# Videos of SAR Work



## Judy Nguyen (Feb 5, 2015)

Does anyone have a compilation or database of SAR dogs at work within the different disciplines? I'm curious to know what people do (without having to travel there to watch them in person) 

Really interested to watch any trailing videos.


----------



## Sarah Platts (Jan 12, 2010)

I have a few that I've posted when I got my newest pup. I decided I would follow this pup's progress from puppy to a deploying dog. Go to my "new puppy" thread here in this section and scroll through. I don't really post the long ones because anything past 10 minutes or so takes FOREVER to upload. There are some of me starting him in HR work as well.


----------



## Nancy Jocoy (Apr 19, 2006)

Jeff Schettler has a lot of them on youtube


----------



## Nicole Stark (Jul 22, 2009)

Judy, I have a compilation video I made of my mastiff mucking about in her general environment here in Alaska. It's somewhat interesting from the perspective you are interested in seeing because it shows everything from her in neutral behavior, then after she was quilled and treed a porcupine, straight pacing on a trail, swimming, working along shorelines and in weeds, and then on a trail. The trail piece of it might be something you are interested in. If so let me know.


----------



## Judy Nguyen (Feb 5, 2015)

Nicole, I'd really love to see that! My K9's been really mediocre lately so I'm backing up a lot more...doing shorter trails, even spraying the ground with water to get her nose down because that's the only reliable indicator I've got on her.


----------



## Sarah Platts (Jan 12, 2010)

Judy Nguyen said:


> Nicole, I'd really love to see that! My K9's been really mediocre lately so I'm backing up a lot more...doing shorter trails, even spraying the ground with water to get her nose down because that's the only reliable indicator I've got on her.

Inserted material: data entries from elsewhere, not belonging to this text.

import Mathlib.Analysis.SpecialFunctions.Pow.Integral
import Mathlib.Analysis.SpecialFunctions.Integrability.Basic
import Literature.Analysis.FluidPDE.PineauVicolOneSliceAssembly
import Literature.Analysis.FluidPDE.SlicePressureIdentity
import Literature.Analysis.FluidPDE.CKNLocalRegularityRRSPressure
import Literature.Analysis.FluidPDE.CKNScalingExtras
import HarnessLib

/-!
# Pineau–Vicol 2026, Theorem 1.9 — the printed proof: the pressure class `p ∈ L^{3/2}`
  (Proposition 9.5 with both integrability inputs discharged)

Analysis/FluidPDE proof file, fifth sibling of `PineauVicolOneSlice.lean` (the named fact
`Literature.Analysis.FluidPDE.pineauVicol2026_oneSlice_regularity`, B. Pineau, V. Vicol,
arXiv:2607.09619 (2026), Thm. 1.9). The proof of Prop. 9.5 (p. 33) needs, besides the interior
suitability, that `(u, p)` has the global integrability of a suitable weak solution near the
vertex `(0, 0)`: "By (1.15) and Lemma 9.2 we have `u ∈ L^∞_t L²_x` and `∇u ∈ L²_{x,t}`. To
prove integrability of the pressure, fix `φ ∈ C_c^∞(B_{7/8})` … and write `p = p_loc + h` on
`B_{3/4}`, where `p_loc(·, t)` is the Newtonian potential of `∂ᵢ∂ⱼ(φ uᵢuⱼ)(·, t)`, and
`Δh(·, t) = 0` in `B_{3/4}`. By (1.15) … and standard Calderón–Zygmund estimates, we obtain
`p_loc ∈ L^{3/2}_{x,t}` …; the assumption `p ∈ L^∞(A × (−1,0))` then gives `h ∈ L^∞(A × (−1,0))`
… The fact that `h ∈ L^{3/2}_{x,t}` follows from the maximum principle."

Here this step is carried out in **dual form** (the device of the tree's proof of
Robinson–Rodrigo–Sadowski Lemma 15.12, `CKNLocalRegularityRRSPressure`): the Newtonian kernel is
put on the test function, so that neither the harmonic part `h` nor the maximum principle is
needed — the far field enters only through the bounded smoothing remainder, supported in the
annulus `A` where (1.16) controls `p`. For a slice `v = u(t)`, `π = p(t)`, `−1 < t < 0`, and a
test function `g` supported in `B(0, 1/32)`, let `Θ = N^{9/16,11/16}[g]` be the truncated
Newtonian potential of `g` (tree `NewtonLocalPotential`; `Θ ∈ C_c^∞`,
`supp Θ ⊆ B̄(0, 23/32) ⊂ B_{3/4}`, `ΔΘ = g − Λ[g]` with `Λ[g] = λ ⋆ g` supported in the shell
`17/32 ≤ |x| ≤ 23/32 ⊂ A = {1/2 < |x| < 3/4}`). The weak slice pressure equation
`∫ π ΔΘ = −∫ D²Θ(v, v)` of a classical solution (`SlicePressureIdentity`) gives

  `∫ π g = ∫ π Λ[g] − ∫ D²Θ(v, v)`,

whence `|∫ π g| ≤ (9 A ‖v‖²_{L³(B_{3/4})} + C_p C_Λ) ‖g‖_{L³}` by Hölder, the Calderón–Zygmund
bound `‖D²N[g]‖_{L³} ≤ A ‖g‖_{L³}` (Stein 1970, Ch. III §1.3 Prop. 3 — the tree's theorem
`stein1970_hessian_Lp_bound_holds_fin3`) and (1.16); the converse of Hölder's inequality
(`FunctionSpaces.lintegral_rpow_enorm_le_of_forall_test`) turns this into
`∫_{B_{1/32}} |p(t)|^{3/2} ≤ C₁ ∫_{B_{3/4}} |u(t)|³ + C₂`, and `u ∈ L³((−1,0) × B₁)` by the
Type I bound (1.15) (`∫∫ (√(−t) + |x|)⁻³ < ∞`). Contents:

* `lintegral_typeI_cube_le`, `lintegral_typeI_cube_lt_top` — `u ∈ L³((−1, 0) × B₁)` from
  (1.15), with the bound `C_u³ · const`;
* `lintegral_enorm_hessian_apply_le_of_tsupport_subset`,
  `exists_abs_integral_mul_newtonFarSmoothing_le`, `abs_integral_mul_test_le_of_slice_identity`,
  `lintegral_ball_enorm_rpow_threeHalves_le_of_forall_test` — the dual estimate and duality;
* `exists_forall_lintegral_ball_pressure_rpow_le` — the slice bound for the solutions of
  Theorem 1.9, uniformly in `t ∈ (−1, 0)` and in the solution (constants `C₁`, `C₂(C_p)`);
* `exists_lintegral_pressure_rpow_threeHalves_le`, `lintegral_pressure_rpow_threeHalves_lt_top`,
  `memLp_pressure_threeHalves` — **`p ∈ L^{3/2}((−1,0) × B_{1/32})`**, with a bound
  `B(C_u, C_p)` fixed before the solution (needed again for the Type I bounds of `∇u`);
* `memLp_nsRescalePressure_threeHalves` — hence the zoom `p_c = c² p(c²·, c·)` lies in
  `L^{3/2}(Q₁)` for every `0 < c ≤ 1/32` (input (I2) of `pineauVicol_regular_of_zoom`);
* `pineauVicol_regular_of_zoom_small` — **Prop. 9.5 for the solutions of Theorem 1.9 modulo
  the smallness of the dissipation only**: for `0 < c ≤ 1/32`, if
  `sup_{0<r<1} r⁻¹ ∫∫_{Q_r} |∇u_c|² < ε` then `u` is bounded on `B_r × (−r², 0)` for some
  `r > 0` — the conclusion of the vendored fact. What remains for
  `pineauVicol2026_oneSlice_regularity_holds` is the smallness (I3): §9.3 (Bernoulli identity,
  principal eigenfunction of `L̄*`, Lemmas 5.3–5.4, Harnack) and Lemma 9.4.

## References

* B. Pineau, V. Vicol, arXiv:2607.09619 (2026), Prop. 9.5 and its proof (p. 32–33), (1.15)–(1.16)
  (p. 8). [PineauVicol2026]
* J. C. Robinson, J. L. Rodrigo, W. Sadowski, *The Three-Dimensional Navier–Stokes Equations*,
  CUP (2016), proof of Lemma 15.12, pp. 227–229 (the dual device). [RobinsonRodrigoSadowski2016]
* E. M. Stein, *Singular integrals and differentiability properties of functions* (1970),
  Ch. III §1.3, Prop. 3. [Stein1971]
* H. Brezis, *Functional Analysis, Sobolev Spaces and PDE* (2011), Prop. 3.5 / Thm. 4.11
  (duality `(L³)' = L^{3/2}`).
-/

noncomputable section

Something to consider is that the dog could be bored! If you are doing the same old type trail all the time you really need to start jazzing up your stuff. Go to new areas, get new victims, make the trails more challenging, etc.


----------



## Judy Nguyen (Feb 5, 2015)

Funny that you mention that Sarah: My husband was floored when my dog nonchalantly sat to signal her find. He said it must be because we were trying to find him, her "daddy" and that she would get amped up for "new people". It's pretty hard to find new people all the time, but new place we can do.


----------



## Sarah Platts (Jan 12, 2010)

If getting new people isn't so much an option then you MUST make the work more challenging. Do high finds, tunneling under something, start hiding in tricky places. For the trails, go across more natural barriers (creeks, roads, etc) or start working in city locations. 

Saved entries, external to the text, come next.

import Literature.Probability.Moments.HutchinsonTraceEstimator
import Literature.Analysis.Matrix.LanczosFunctionBounds
import HarnessLib

/-!
# Stochastic Lanczos quadrature: for polynomials of degree `≤ 2k + 1` it IS Hutchinson's
# estimator applied to `p(A)` (exact mean `tr p(A)`, same single-probe variance)

Topic `Probability/Moments`; a bridge between `HutchinsonTraceEstimator.lean` (Rademacher probes,
`2^{−n} Σ_s zᵀ B z = tr B`, single-sample variance `2(‖B‖_F² − Σ_i B_ii²)` for symmetric `B`) and
`Analysis/Matrix/LanczosGaussQuadrature.lean` / `LanczosFunctionBounds.lean` (the Lanczos process started at `z/‖z‖` computes the
Gauss rule of the spectral measure of `(A, z)`: `zᵀ p(A) z = ‖z‖² (p(J))₁₁ = ‖z‖² Σ_l τ_l² p(θ_l)` for
`deg p ≤ 2k + 1`, `J = Vᵀ A V` the `(k+1) × (k+1)` Lanczos matrix, `θ_l` its eigenvalues (Ritz
values), `τ_l` the first components of its normalised eigenvectors).  PUBLISHED RESULTS with our
proofs; no definition and no named fact (`def … : Prop`) is introduced (D-0026).

HONEST FRAMING: exact (Metropolis-corrected) sampling algorithms for lattice gauge theory; figures
of merit are autocorrelation/cost numbers at stated couplings and volumes; no continuum-physics claim.

## Sources (read on the materialised texts) and what is taken

* T. Chen, T. Trogdon, S. Ubaru, *Analysis of stochastic Lanczos quadrature for spectrum
  approximation*, ICML 2021, PMLR 139 [ChenTrogdonUbaru2021] (held text `paper:arxiv-2105.06595`,
  chunks p0001–p0004, p0009, p0011): §1 "the cumulative empirical spectral measure (CESM) …
  `Φ[A]` … can be approximated by the average of weighted CESMs `Ψ[A, v] = Σ_i |v^T u_i|² 1[λ_i ≤ x]`
  … `E[Ψ[A, v]] = Φ[A]` when `v` is drawn uniformly from the unit sphere"; §4.2 Def. 5 (the degree-`k`
  Gauss quadrature rule `[Ψ]^{gq}_k = Σ_i ω_i δ_{θ_i}`, nodes the eigenvalues of the Lanczos
  tridiagonal matrix, weights the squared first components of its unit eigenvectors) and Prop. 1
  ("`[Ψ]^{gq}_k` integrates polynomials of degree `2k − 1` exactly against `Ψ`"); the SLQ output is
  the average over the probes of `[Ψ[A, v_j]]^{gq}_k` (Algorithm 1 / §1, "SLQ").
* A. K. Saibaba, A. Alexanderian, I. C. F. Ipsen, Numer. Math. 137 (2017) [SaibabaAlexanderianIpsen2017]
  §1, §2.3 (Hutchinson's Rademacher estimator, its unbiasedness and single-sample variance) — as
  formalised in `HutchinsonTraceEstimator.lean`.
* G. H. Golub, C. F. Van Loan, *Matrix Computations*, 4th ed. (2013) [GolubVanLoan2013] §10.2.4
  (`uᵀ f(A) u ≈ ‖u‖² e₁ᵀ f(T_k) e₁`, exact for `deg ≤ 2k − 1`) — as formalised in
  `LanczosGaussQuadrature.lean`.

## What is formalised (`A : Matrix ι ι ℝ` symmetric, `n = |ι|`, Rademacher probes `z = signVec s`
realised by the uniform distribution on the `2^n` sign patterns `s : Finset ι` as in
`HutchinsonTraceEstimator.lean`; for every pattern `s` a Lanczos relation
`A V_s = V_s J_s + r_s e_{k+1}ᵀ` with `k + 1` orthonormal columns started at `z/√n`)

* `trace_aeval_eq_sum` — `tr p(M) = Σ_μ p(λ_μ)` (any `RCLike 𝕜`; with
  `LanczosGauss.sum_spectralWeight_single`: averaged over the coordinate vectors the spectral
  measures of `(M, e_i)` give CTU's CESM `Φ[M]`).
* `sample_eq_dotProduct` — `Hutchinson.sample B s = zᵀ (B z)`.
* `signVec_dotProduct_self` (private helper) — `zᵀz = n`.
* **`slq_sample_eq`** — for `deg p ≤ 2k + 1` the SLQ sample `n · (p(J_s))₁₁` EQUALS the Hutchinson
  sample `zᵀ p(A) z` (GVL §10.2.4 / CTU Prop. 1 applied probe by probe).
* **`slq_sample_eq_gauss`** — the same written as the printed Gauss rule
  `n · Σ_l τ_l(s)² p(θ_l(s))` (CTU Def. 5).
* **`slq_mean_eq_trace`** — exactness in the mean: `2^{−n} Σ_s n (p(J_s))₁₁ = tr p(A)` for
  `deg p ≤ 2k + 1` (Hutchinson unbiasedness ∘ Gauss exactness; CTU §1 `E[Ψ[A,v]] = Φ[A]` with
  Prop. 1, for Rademacher instead of spherical probes).
* **`slq_mean_eq_sum_eigenvalues`** — the same in CTU's normalisation: the averaged Gauss rules have
  the moments of `Φ[A]` (`Σ_μ p(λ_μ)`) up to order `2k + 1`.
* **`slq_variance_eq`** — and the single-probe variance of the SLQ sample is Hutchinson's,
  `2^{−n} Σ_s (n (p(J_s))₁₁ − tr p(A))² = 2(Σ_{i,j} p(A)_ij² − Σ_i p(A)_ii²)`.

* **`hutchinson_mean_log`**, **`sum_log_le_slq_mean`**, **`slqRadau_mean_le_sum_log`** — for
  `f = log` (positive definite `A`): the exact Hutchinson mean of `zᵀ log(A) z` is
  `log det A = Σ_μ log λ_μ`, and the `(k+1)`-step SLQ estimate of it OVER-estimates in exact
  expectation over the probes (Gauss rule = upper bound probe by probe,
  `LanczosFunctionBounds.lean`), while the Gauss–Radau variant (prescribed node `a ≤ λ_min`)
  UNDER-estimates: `2^{−n} Σ_s n (log J'_s)₁₁ ≤ log det A ≤ 2^{−n} Σ_s n (log J_s)₁₁`.

So for polynomial `f` of degree `≤ 2k + 1` the `(k+1)`-step SLQ estimator carries NO quadrature
error at all — only the Monte Carlo error of Hutchinson's estimator for `B = f(A)`; for general `f`
the additional (deterministic, per-probe) error is the Gauss quadrature remainder, whose SIGN for
`log`, `λ^{-1/2}`, `1/λ`, `1/λ²` is in `LanczosFunctionBounds.lean` / `LanczosGaussQuadrature.lean` /
`CGErrorGaussRemainder.lean` — hence the two-sided `log det` statement above.  NOT formalised:
spherical or Gaussian probes, the analytic-`f` error bounds of Ubaru–Chen–Saad (Bernstein ellipses)
and the Kolmogorov–Smirnov-distance bounds of CTU Thm. 2, finite precision.

Prior art in the tree (nothing restated): `HutchinsonTraceEstimator` (mean and variance of one
Rademacher probe), `StochasticTraceEstimator` / `HutchinsonSampleMean` / `HutchinsonHoeffdingCount`
(sample means and tails), `LanczosGaussQuadrature` (the Gauss rule from the Lanczos matrix),
`Analysis/Quadrature/GaussTypeExactness` (Gauss-type rules for weight functions on an interval).

Context (cell pub-lqcd, HOME/R2-SCOPE.md §3 E5/E6: stochastic estimates of `tr f(D†D)` —
`log det` differences, `tr (D†D)⁻¹` — inside exact fermion algorithms are SLQ estimates; this file
pins down exactly which part of their error is statistical and which is quadrature).  No
continuum-physics claim.
-/

noncomputable section

open Finset Matrix Polynomial

namespace Literature.Probability.Moments.SLQ

open Literature.Combinatorics.Enumerative (signVec signVec_apply)
open Literature.Analysis.Matrix.LanczosGauss

section Spectral

variable {𝕜 : Type*} [RCLike 𝕜] {m : Type*} [Fintype m] [DecidableEq m] {M : Matrix m m 𝕜}

/-- **`tr p(M) = Σ_μ p(λ_μ)`** (`= n ∫ p dΦ[M]`, CTU §1 "`Φ[A]` … CESM"): the trace of a polynomial
matrix function is the sum of the polynomial over the eigenvalues.
[cite: ChenTrogdonUbaru2021, §1] [cite: GolubVanLoan2013, §10.2.1 (10.2.6)] -/
theorem trace_aeval_eq_sum (hM : M.IsHermitian) (p : 𝕜[X]) :
    (aeval M p).trace = ∑ μ, aeval (hM.eigenvalues μ : 𝕜) p := by
  simp only [Matrix.trace, Matrix.diag_apply, aeval_apply_eq_sum hM]
  rw [Finset.sum_comm]
  refine sum_congr rfl fun μ _ => ?_
  rw [← Finset.sum_mul, ← RCLike.ofReal_sum, sum_spectralWeight_single, RCLike.ofReal_one, one_mul]

end Spectral

variable {ι : Type*} [Fintype ι] [DecidableEq ι]

/-- Hutchinson's sample is the quadratic form `zᵀ B z`. [cite: SaibabaAlexanderianIpsen2017, §1] -/
theorem sample_eq_dotProduct (B : Matrix ι ι ℝ) (s : Finset ι) :
    Hutchinson.sample B s = signVec s ⬝ᵥ (B *ᵥ signVec s) := by
  unfold Hutchinson.sample
  simp only [dotProduct, mulVec, Finset.mul_sum]
  refine sum_congr rfl fun i _ => sum_congr rfl fun j _ => by ring

omit [Fintype ι] in
/-- `z_i² = 1`. [folklore] -/
private theorem signVec_mul_self (s : Finset ι) (i : ι) :
    (signVec s i : ℝ) * signVec s i = 1 := by
  rw [signVec_apply]; split_ifs <;> norm_num

/-- `zᵀ z = n` for a sign vector. [folklore] -/
private theorem signVec_dotProduct_self (s : Finset ι) :
    signVec s ⬝ᵥ signVec s = (Fintype.card ι : ℝ) := by
  simp only [dotProduct, signVec_mul_self, sum_const, card_univ, nsmul_eq_mul, mul_one]

variable {k : ℕ} {A : Matrix ι ι ℝ} {V : Finset ι → Matrix ι (Fin (k + 1)) ℝ}
  {J : Finset ι → Matrix (Fin (k + 1)) (Fin (k + 1)) ℝ} {r : Finset ι → ι → ℝ} {c : ℝ}

/-- **Probe by probe, SLQ = Hutchinson for `deg p ≤ 2k + 1`**: if the Lanczos process with `k + 1`
steps is run from `z/‖z‖` (`z = c · v₁`), then `n · (p(J))₁₁ = zᵀ p(A) z`.
[cite: GolubVanLoan2013, §10.2.4] [cite: ChenTrogdonUbaru2021, §4.2 Prop. 1] -/
theorem slq_sample_eq (hA : A.IsHermitian) (hL : ∀ s, LanczosRelation A (V s) (J s) (r s))
    (hz : ∀ s, signVec s = c • (V s).col 0) {p : ℝ[X]} (hp : p.natDegree ≤ 2 * k + 1)
    (s : Finset ι) :
    (Fintype.card ι : ℝ) * aeval (J s) p 0 0 = Hutchinson.sample (aeval A p) s := by
  rw [sample_eq_dotProduct, ← signVec_dotProduct_self s]
  have h := (hL s).aeval_eq_of_eq_smul hA hp (hz s)
  simpa only [star_trivial] using h.symm

/-- The same with the printed Gauss rule `Σ_l τ_l² p(θ_l)` of the Lanczos matrix (CTU Def. 5:
nodes `θ_l` = eigenvalues of `J`, weights `τ_l²` = squared first components of its unit
eigenvectors, here `spectralWeight _ e₁ l`). [cite: ChenTrogdonUbaru2021, §4.2 Def. 5, Prop. 1] -/
theorem slq_sample_eq_gauss (hA : A.IsHermitian) (hL : ∀ s, LanczosRelation A (V s) (J s) (r s))
    (hz : ∀ s, signVec s = c • (V s).col 0) {p : ℝ[X]} (hp : p.natDegree ≤ 2 * k + 1)
    (s : Finset ι) :
    (Fintype.card ι : ℝ) * ∑ l, spectralWeight ((hL s).isHermitian_J hA) (Pi.single 0 1) l
        * p.eval (((hL s).isHermitian_J hA).eigenvalues l)
      = Hutchinson.sample (aeval A p) s := by
  rw [← slq_sample_eq hA hL hz hp s, aeval_apply_eq_sum ((hL s).isHermitian_J hA)]
  simp only [RCLike.ofReal_real_eq_id, id_eq, coe_aeval_eq_eval]

/-- **SLQ is exact in the mean for `deg p ≤ 2k + 1`**: averaging the `(k+1)`-step SLQ sample over
the `2^n` Rademacher probes gives `tr p(A)` exactly.
[cite: ChenTrogdonUbaru2021, §1, §4.2 Prop. 1] [cite: SaibabaAlexanderianIpsen2017, §1] -/
theorem slq_mean_eq_trace (hA : A.IsHermitian) (hL : ∀ s, LanczosRelation A (V s) (J s) (r s))
    (hz : ∀ s, signVec s = c • (V s).col 0) {p : ℝ[X]} (hp : p.natDegree ≤ 2 * k + 1) :
    ((2 : ℝ) ^ Fintype.card ι)⁻¹ * ∑ s : Finset ι, (Fintype.card ι : ℝ) * aeval (J s) p 0 0
      = (aeval A p).trace := by
  simp_rw [slq_sample_eq hA hL hz hp]
  exact Hutchinson.hutchinson_mean _

/-- **The averaged Gauss rules reproduce the eigenvalue sums** (CTU §1 + Prop. 1 in the
normalisation `tr p(A) = Σ_μ p(λ_μ) = n ∫ p dΦ[A]`): for `deg p ≤ 2k + 1`,
`2^{−n} Σ_s n Σ_l τ_l(s)² p(θ_l(s)) = Σ_μ p(λ_μ(A))` — the `2^n (k+1)`-atom measure
`2^{−n} Σ_s Σ_l τ_l(s)² δ_{θ_l(s)}` has the same moments as `Φ[A]` up to order `2k + 1`.
[cite: ChenTrogdonUbaru2021, §1, §4.2 Def. 5, Prop. 1] -/
theorem slq_mean_eq_sum_eigenvalues (hA : A.IsHermitian)
    (hL : ∀ s, LanczosRelation A (V s) (J s) (r s)) (hz : ∀ s, signVec s = c • (V s).col 0)
    {p : ℝ[X]} (hp : p.natDegree ≤ 2 * k + 1) :
    ((2 : ℝ) ^ Fintype.card ι)⁻¹ * ∑ s : Finset ι, (Fintype.card ι : ℝ)
        * ∑ l, spectralWeight ((hL s).isHermitian_J hA) (Pi.single 0 1) l
          * p.eval (((hL s).isHermitian_J hA).eigenvalues l)
      = ∑ μ, p.eval (hA.eigenvalues μ) := by
  simp_rw [slq_sample_eq_gauss hA hL hz hp]
  rw [Hutchinson.hutchinson_mean, trace_aeval_eq_sum hA]
  simp only [RCLike.ofReal_real_eq_id, id_eq, coe_aeval_eq_eval]

/-- `p(A)ᵀ = p(Aᵀ)`. [folklore] -/
private theorem transpose_aeval (B : Matrix ι ι ℝ) (p : ℝ[X]) : (aeval B p)ᵀ = aeval Bᵀ p := by
  rw [aeval_eq_sum_range, aeval_eq_sum_range, transpose_sum]
  simp only [transpose_smul, transpose_pow]

/-- `p(A)` is symmetric when `A` is. [folklore] -/
private theorem aeval_isSymm (hA : A.IsHermitian) (p : ℝ[X]) : (aeval A p).IsSymm := by
  have hAT : Aᵀ = A := by simpa only [conjTranspose_eq_transpose_of_trivial] using hA.eq
  show (aeval A p)ᵀ = aeval A p
  rw [transpose_aeval, hAT]

/-- **The single-probe variance of the SLQ sample is Hutchinson's** (for `deg p ≤ 2k + 1`):
`2^{−n} Σ_s (n (p(J_s))₁₁ − tr p(A))² = 2(Σ_{i,j} p(A)_ij² − Σ_i p(A)_ii²)` — no quadrature
contribution. [cite: SaibabaAlexanderianIpsen2017, §2.3] [cite: ChenTrogdonUbaru2021, §4.2 Prop. 1] -/
theorem slq_variance_eq (hA : A.IsHermitian) (hL : ∀ s, LanczosRelation A (V s) (J s) (r s))
    (hz : ∀ s, signVec s = c • (V s).col 0) {p : ℝ[X]} (hp : p.natDegree ≤ 2 * k + 1) :
    ((2 : ℝ) ^ Fintype.card ι)⁻¹
        * ∑ s : Finset ι, ((Fintype.card ι : ℝ) * aeval (J s) p 0 0 - (aeval A p).trace) ^ 2
      = 2 * (∑ i, ∑ j, aeval A p i j ^ 2 - ∑ i, aeval A p i i ^ 2) := by
  simp_rw [slq_sample_eq hA hL hz hp]
  exact Hutchinson.hutchinson_variance_of_symm _ (aeval_isSymm hA p)

/-! ### General `f`: for `deg > 2k + 1` the quadrature error has a SIGN — the Rademacher-SLQ
estimate of `log det A` with `k + 1` Gauss nodes over-estimates in exact expectation, the
Gauss–Radau variant under-estimates -/

/-- `log det A = Σ_μ log λ_μ` is the exact Hutchinson mean of the quadratic form of `log A`:
`2^{−n} Σ_s zᵀ log(A) z = tr log(A) = Σ_μ log λ_μ` (`log A = cfc Real.log A`).
[cite: SaibabaAlexanderianIpsen2017, §1] [cite: GolubMeurant2010, §11.6.2] -/
theorem hutchinson_mean_log (hA : A.IsHermitian) :
    ((2 : ℝ) ^ Fintype.card ι)⁻¹ * ∑ s : Finset ι, Hutchinson.sample (cfc Real.log A) s
      = ∑ μ, Real.log (hA.eigenvalues μ) := by
  rw [Hutchinson.hutchinson_mean, trace_cfc_eq_sum hA]
  simp only [RCLike.ofReal_real_eq_id, id_eq]

/-- **The `(k+1)`-step SLQ estimate of `log det A` with Rademacher probes OVER-estimates in exact
expectation**: `Σ_μ log λ_μ ≤ 2^{−n} Σ_s n (log J_s)₁₁` — probe by probe the Gauss value is an
upper bound (`LanczosGauss.LanczosRelation.star_dotProduct_log_mulVec_le`, GM Thm 6.3 with the
sign reversed for `log`), and the average of the exact quadratic forms is `log det A`.
[cite: GolubMeurant2010, Thm 6.3, §11.6.2] [cite: ChenTrogdonUbaru2021, §1, §4.2]
[cite: SaibabaAlexanderianIpsen2017, §1] -/
theorem sum_log_le_slq_mean (hA : A.PosDef) (hL : ∀ s, LanczosRelation A (V s) (J s) (r s))
    (hz : ∀ s, signVec s = c • (V s).col 0) :
    ∑ μ, Real.log (hA.isHermitian.eigenvalues μ)
      ≤ ((2 : ℝ) ^ Fintype.card ι)⁻¹
          * ∑ s : Finset ι, (Fintype.card ι : ℝ) * cfc Real.log (J s) 0 0 := by
  rw [← hutchinson_mean_log hA.isHermitian]
  refine mul_le_mul_of_nonneg_left (sum_le_sum fun s _ => ?_) (by positivity)
  rw [sample_eq_dotProduct, ← signVec_dotProduct_self s]
  have h := (hL s).star_dotProduct_log_mulVec_le hA (hz s)
  simpa only [star_trivial] using h

/-- **… and the Gauss–Radau variant UNDER-estimates**: with `J'_s` the Gauss–Radau modification
(prescribed node `0 < a ≤ λ_min(A)`) of each probe's Lanczos matrix,
`2^{−n} Σ_s n (log J'_s)₁₁ ≤ Σ_μ log λ_μ`.
[cite: GolubMeurant2010, Thm 6.4, §11.6.2, Thm 11.8] [cite: ChenTrogdonUbaru2021, §1, §4.2] -/
theorem slqRadau_mean_le_sum_log (hA : A.PosDef) (hL : ∀ s, LanczosRelation A (V s) (J s) (r s))
    (hz : ∀ s, signVec s = c • (V s).col 0) {J' : Finset ι → Matrix (Fin (k + 1)) (Fin (k + 1)) ℝ}
    (hJ' : ∀ s, (J' s).IsHermitian) (heq : ∀ s, ∀ i j, j ≠ Fin.last k → J s i j = J' s i j)
    {a : ℝ} (ha0 : 0 < a) (ha : ∀ s, ∃ l, (hJ' s).eigenvalues l = a)
    (hev : ∀ μ, a ≤ hA.isHermitian.eigenvalues μ) :
    ((2 : ℝ) ^ Fintype.card ι)⁻¹ * ∑ s : Finset ι, (Fintype.card ι : ℝ) * cfc Real.log (J' s) 0 0
      ≤ ∑ μ, Real.log (hA.isHermitian.eigenvalues μ) := by
  rw [← hutchinson_mean_log hA.isHermitian]
  refine mul_le_mul_of_nonneg_left (sum_le_sum fun s _ => ?_) (by positivity)
  rw [sample_eq_dotProduct, ← signVec_dotProduct_self s]
  have h := (hL s).le_star_dotProduct_log_mulVec hA (hJ' s) (heq s) ha0 (ha s) hev (hz s)
  simpa only [star_trivial] using h

end Literature.Probability.Moments.SLQ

You can also start doing backtracks, scent pools, having the hubby get on a bicycle and pedal somewhere. Use different types of scent articles: smoking butts, something they have handled like a pen or drink bottle, car seats, etc. 

Boredom is the biggest issue when a dog is trailing good starts to go south.


----------



## Nicole Stark (Jul 22, 2009)

Judy Nguyen said:


> Nicole, I'd really love to see that! My K9's been really mediocre lately so I'm backing up a lot more...doing shorter trails, even spraying the ground with water to get her nose down because that's the only reliable indicator I've got on her.


Hi Judy, I just wanted to clarify that it's of the dog "free working" if you will. Basically doing whatever comes naturally to her within various environments and mostly a compilation of short clips. Stuff like crossing a river on a downed tree that's maybe 10+ feet off the ground. Let me know if it still sounds like it would interest you. I'll PM you the link later.


----------



## mel boschwitz (Apr 23, 2010)

When I see a dog working in kind of a bored manner I make sure that the reward is appropriate for the dog. IME, a dog that thinks his reward is the bestest thing it could ever get, will work on the same person or similar type tracks with the same enthusiasm as a new person/scenario.


----------



## rick smith (Dec 31, 2010)

good point Mel

and a good example of how a detail is important even tho the big picture is still in focus //lol//


----------



## rick smith (Dec 31, 2010)

just reminded me of a shiba that the owner said had no food drive and wouldn't work for treats ... because it was a "hunting dog"
.....their treats were the same kibble it got in a huge bowl twice a day

- otoh, they had no big picture and paid no attention to details //lol//


----------